Image: Render of the future full-scale antenna
“The development and testing of the antenna has met or exceeded the design criteria and working with such a talented team at Cambridge Consultants has been one of the highlights of the programme to date.”
Impact
500 million new customers
We have been working alongside SPL to solve a global challenge: most populations experience scattered access, or no access at all, to fast cellular speeds. SPL estimates their HAP system presents global market opportunities to connect and upgrade over 500 million people with exceptional mobile broadband, filling gaps in coverage and opening opportunities for new industrial 5G use cases, like eHealth and machine remote control.
Coverage at low cost
The antenna can instantly create coverage and provide the flexibility to change beam shape and location as demand evolves.
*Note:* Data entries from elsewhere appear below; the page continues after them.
import Literature.MathematicalPhysics.QuantumFieldTheory.Balaban1983to89.B11SectGSmoothCut

/-!
# `Balaban1983to89.B11SectGSmoothCutAdapters` — feeding LANDED sharp-block sup majorants into the smooth-partition class `BlockNorm.ofSmoothPartition`: the value
# bound under a sharp-block majorant, the ENLARGEMENT COST `e^{δr}` of reading an exponential kernel on the enlarged neighbourhood `N y ⊃ Δ(y)`, and the packaged
# majorant into the class from a block majorant (sup part) plus a pairwise bound (Hölder part)

[4] = T. Bałaban, *Propagators and renormalization transformations for lattice gauge theories. II*, Commun. Math. Phys. **96** (1984) 223–250
[`Balaban1984PropagatorsII`]; [B9] = T. Bałaban, *Propagators for lattice gauge theories in a background field*, Commun. Math. Phys. **99** (1985) 389–434
[`Balaban1985BackgroundPropagators`].

statement-level skeleton of published theorems with citation tags; proofs where landed; nothing here is a claim about the
Yang–Mills mass gap

THE PRINTED LOCI.  [4] (2.51) p. 232 (block majorants), (2.54) p. 233 (the triangle inequality of the multiscale distance); [B9] (3.42)–(3.45) pp. 397–398
(sup entries on `x ∈ Δ(y)`, Hölder entries behind `ζ ∈ C₀^∞(Δ̃(y))` on the ENLARGED block — the passage `Δ(y) ↦ Δ̃(y)` costs a bounded factor in `e^{−δ₀d(y,y′)}`).

WHY THIS FILE (cell `pub-ymgap`, node N06, width seat `pub-ymgap-dag-n06-w6` g2; sequel of `B11SectGSmoothCut` p636273, generic, no pin, no schema).  The
certificate's Theorem-3.3∕3.10-type sup entries are LANDED as localized majorants into sharp-block sup classes (`BlockNorm.ofBlocks`); the smooth-partition class reads
its sup part on the enlarged neighbourhood `N y`.  THIS FILE is the adapter:
* `abs_apply_le_of_hasMaj_ofBlocks` — under `HasMaj b₁ (ofBlocks blk) T K`, every value obeys `|(T μ)(x)| ≤ K(blk x, y′)·loc_{y′} μ`;
* `exp_kernel_enlarge` — `d(y, z) ≤ r` ⇒ `e^{−δd(z,y′)} ≤ e^{δr}·e^{−δd(y,y′)}` ((2.54), `δ ≥ 0`);
* ★ `pointBound_enlarge_of_hasMaj_ofBlocks` — the `hpt` input of `B11SectGSmoothCut.hasMaj_into_ofSmoothPartition` from a sharp-block majorant `a·e^{−δd}` and the
  enlargement radius `N y x → d(y, blk x) ≤ r`: constant `a·e^{δr}`;
* ★★ `hasMaj_into_ofSmoothPartition_of_blockMaj` — packaged: sup part from the block majorant, Hölder part from a displayed pairwise bound `K₁`, majorant
  `W(y)·a·e^{δr}·e^{−δd} + K₁` into the class.
HONEST SCOPE.  Generic finite-dimensional bookkeeping; nothing of [4] or [B9] asserted; COUNT-NEUTRAL; N06 NOT discharged; nothing continuum, nothing about the mass
gap.  Cell `pub-ymgap` (HUMAN RULING D-0062), Track A node N06 [B9], width seat `pub-ymgap-dag-n06-w6` (g2), 2026-08-28.
-/

noncomputable section

namespace Literature.MathematicalPhysics.QuantumFieldTheory.Balaban1983to89.B11SectGSmoothCutAdapters

open Finset B6RandomWalk
open B11SectG (BlockNorm HasMaj)
open B11SectGGlobal (Size HasMajG)
open B11SectGGlobalSizes
open B11SectGSmoothCut

variable {g : B6.Geometry} {X : Type} [Fintype X]
variable {F₁ : Type} [AddCommGroup F₁] [Module ℝ F₁]

/-- under a localized majorant INTO the sharp-block sup class every VALUE of the output is bounded: `|(T μ)(x)| ≤ K(blk x, y′)·loc_{y′} μ` for `μ` localized at `y′`.
[cite: Balaban1984PropagatorsII, (2.51) p.232, bookkeeping] -/
theorem abs_apply_le_of_hasMaj_ofBlocks [DecidableEq g.Site] {b₁ : BlockNorm g F₁} {blk : X → g.Site} {T : F₁ →ₗ[ℝ] (X → ℝ)} {K : g.Site → g.Site → ℝ}
    (h : HasMaj b₁ (BlockNorm.ofBlocks g blk) T K) {y' : g.Site} {μ : F₁} (hμ : b₁.IsLoc y' μ) (x : X) :
    |T μ x| ≤ K (blk x) y' * b₁.loc y' μ := by
  have h1 : |T μ x| ≤ (Size.ofSup g (fun x y => blk x = y)).sz (blk x) (T μ) := ofSup_abs_le (fun x y => blk x = y) rfl (T μ)
  rw [ofSup_blk_sz] at h1
  exact h1.trans (h y' μ hμ (blk x))

omit [Fintype X] in
/-- **THE ENLARGEMENT COST**: by the triangle inequality (2.54), `d(y, z) ≤ r` gives `e^{−δd(z,y′)} ≤ e^{δr}·e^{−δd(y,y′)}` (`δ ≥ 0`) — reading an exponential kernel
at a block `z` of the enlarged neighbourhood of `y` costs the factor `e^{δr}`. [cite: Balaban1984PropagatorsII, (2.54) p.233; Balaban1985BackgroundPropagators, (3.43) p.398 («Δ̃(y)»), bookkeeping] -/
theorem exp_kernel_enlarge (htri : Triangle254 g) {δ r : ℝ} (hδ : 0 ≤ δ) {y z y' : g.Site} (hz : g.dist y z ≤ r) :
    Real.exp (-(δ * g.dist z y')) ≤ Real.exp (δ * r) * Real.exp (-(δ * g.dist y y')) := by
  rw [← Real.exp_add]
  refine Real.exp_le_exp.mpr ?_
  have h1 := htri y z y'
  have h2 : δ * g.dist y y' ≤ δ * g.dist y z + δ * g.dist z y' := by nlinarith
  have h3 : δ * g.dist y z ≤ δ * r := mul_le_mul_of_nonneg_left hz hδ
  linarith

/-- ★ **THE `hpt` INPUT OF `hasMaj_into_ofSmoothPartition` FROM A SHARP-BLOCK MAJORANT**: if `T` has the localized majorant `a·e^{−δd}` into the sharp-block sup class
and the neighbourhoods are enlarged blocks of radius `r` (`N y x → d(y, blk x) ≤ r`), then `|(T μ)(x)| ≤ a·e^{δr}·e^{−δd(y,y′)}·loc_{y′} μ` for every `x ∈ N y`.
[cite: Balaban1984PropagatorsII, (2.51) p.232 + (2.54) p.233; Balaban1985BackgroundPropagators, (3.42)–(3.43) pp.397–398] -/
theorem pointBound_enlarge_of_hasMaj_ofBlocks [DecidableEq g.Site] (htri : Triangle254 g) {N : g.Site → X → Prop} {b₁ : BlockNorm g F₁} {blk : X → g.Site}
    {T : F₁ →ₗ[ℝ] (X → ℝ)} {a δ r : ℝ} (ha : 0 ≤ a) (hδ : 0 ≤ δ)
    (h : HasMaj b₁ (BlockNorm.ofBlocks g blk) T (fun z y' => a * Real.exp (-(δ * g.dist z y')))) (hN : ∀ y x, N y x → g.dist y (blk x) ≤ r) :
    ∀ (y' : g.Site) (μ : F₁), b₁.IsLoc y' μ → ∀ (y : g.Site) (x : X), N y x →
      |T μ x| ≤ (a * Real.exp (δ * r) * Real.exp (-(δ * g.dist y y'))) * b₁.loc y' μ := by
  intro y' μ hμ y x hx
  refine (abs_apply_le_of_hasMaj_ofBlocks h hμ x).trans (mul_le_mul_of_nonneg_right ?_ (b₁.loc_nonneg _ _))
  calc a * Real.exp (-(δ * g.dist (blk x) y')) ≤ a * (Real.exp (δ * r) * Real.exp (-(δ * g.dist y y'))) :=
        mul_le_mul_of_nonneg_left (exp_kernel_enlarge htri hδ (hN y x hx)) ha
    _ = _ := by ring

/-- ★★ **PACKAGED: A MAJORANT INTO THE SMOOTH-PARTITION CLASS FROM A BLOCK MAJORANT (sup part) AND A PAIRWISE BOUND (Hölder part)** — the sup entry of a landed
Theorem-3.3-type letter (`a·e^{−δd}` into the sharp blocks) and a displayed (3.43)-type pair estimate `K₁` give the majorant `W(y)·a·e^{δr}·e^{−δd(y,y′)} + K₁(y,y′)`
into `BlockNorm.ofSmoothPartition`. [cite: Balaban1985BackgroundPropagators, (3.42)–(3.45) pp.397–398; Balaban1984PropagatorsII, (2.51) p.232 + (2.54) p.233] -/
theorem hasMaj_into_ofSmoothPartition_of_blockMaj [DecidableEq g.Site] (htri : Triangle254 g) {N : g.Site → X → Prop} [∀ y x, Decidable (N y x)]
    {P : X → X → Prop} [DecidableRel P] {w : X → X → ℝ} {hw : ∀ z z', 0 ≤ w z z'} {W : g.Site → ℝ} {hW : ∀ y, 0 ≤ W y} {ζ : g.Site → X → ℝ} {Λ : ℝ}
    {hΛ : 0 ≤ Λ} {hsum : ∀ x, ∑ y : g.Site, ζ y x = 1} {h0 : ∀ y x, 0 ≤ ζ y x} {h1 : ∀ y x, ζ y x ≤ 1} {hsupp : ∀ y x, ¬ N y x → ζ y x = 0}
    {hLip : ∀ y x x', N y x → P x x' → w x x' * |ζ y x - ζ y x'| ≤ Λ * W y}
    {b₁ : BlockNorm g F₁} {blk : X → g.Site} {T : F₁ →ₗ[ℝ] (X → ℝ)} {a δ r : ℝ} {K₁ : g.Site → g.Site → ℝ} (ha : 0 ≤ a) (hδ : 0 ≤ δ) (hK₁ : ∀ a b, 0 ≤ K₁ a b)
    (h : HasMaj b₁ (BlockNorm.ofBlocks g blk) T (fun z y' => a * Real.exp (-(δ * g.dist z y')))) (hN : ∀ y x, N y x → g.dist y (blk x) ≤ r)
    (hpr : ∀ (y' : g.Site) (μ : F₁), b₁.IsLoc y' μ → ∀ (y : g.Site) (x x' : X), N y x → P x x' → w x x' * |T μ x - T μ x'| ≤ K₁ y y' * b₁.loc y' μ) :
    HasMaj b₁ (BlockNorm.ofSmoothPartition N P w hw W hW ζ Λ hΛ hsum h0 h1 hsupp hLip) T
      (fun y y' => W y * (a * Real.exp (δ * r) * Real.exp (-(δ * g.dist y y'))) + K₁ y y') :=
  hasMaj_into_ofSmoothPartition (fun _ _ => mul_nonneg (mul_nonneg ha (Real.exp_nonneg _)) (Real.exp_nonneg _)) hK₁
    (pointBound_enlarge_of_hasMaj_ofBlocks htri ha hδ h hN) hpr

end Literature.MathematicalPhysics.QuantumFieldTheory.Balaban1983to89.B11SectGSmoothCutAdapters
It also operates at a fraction of the cost of building terrestrial infrastructure and with minimal environmental impact. It’s estimated that tens of thousands of additional terrestrial sites are needed for full area coverage of 5G in the UK, whereas the same coverage can be achieved by a fleet of around 60 HAPs.
Image: Google Landsat /Copernicus Data SIO, NOAA, U.S. Navy, NGA, GEBCO IBCAO
‘Painting’ coverage for transport
The HAP system promises to provide the fast, secure and reliable connectivity needed to realise the potential of autonomous vehicles. Steerable beamforming gives massive flexibility, enabling coverage to be ‘painted’ on transportation routes and reconfigured in flight to track individual vehicles. Here we show modelling of 5G coverage over the 117 mile-long M25 motorway in the UK – all from a single antenna.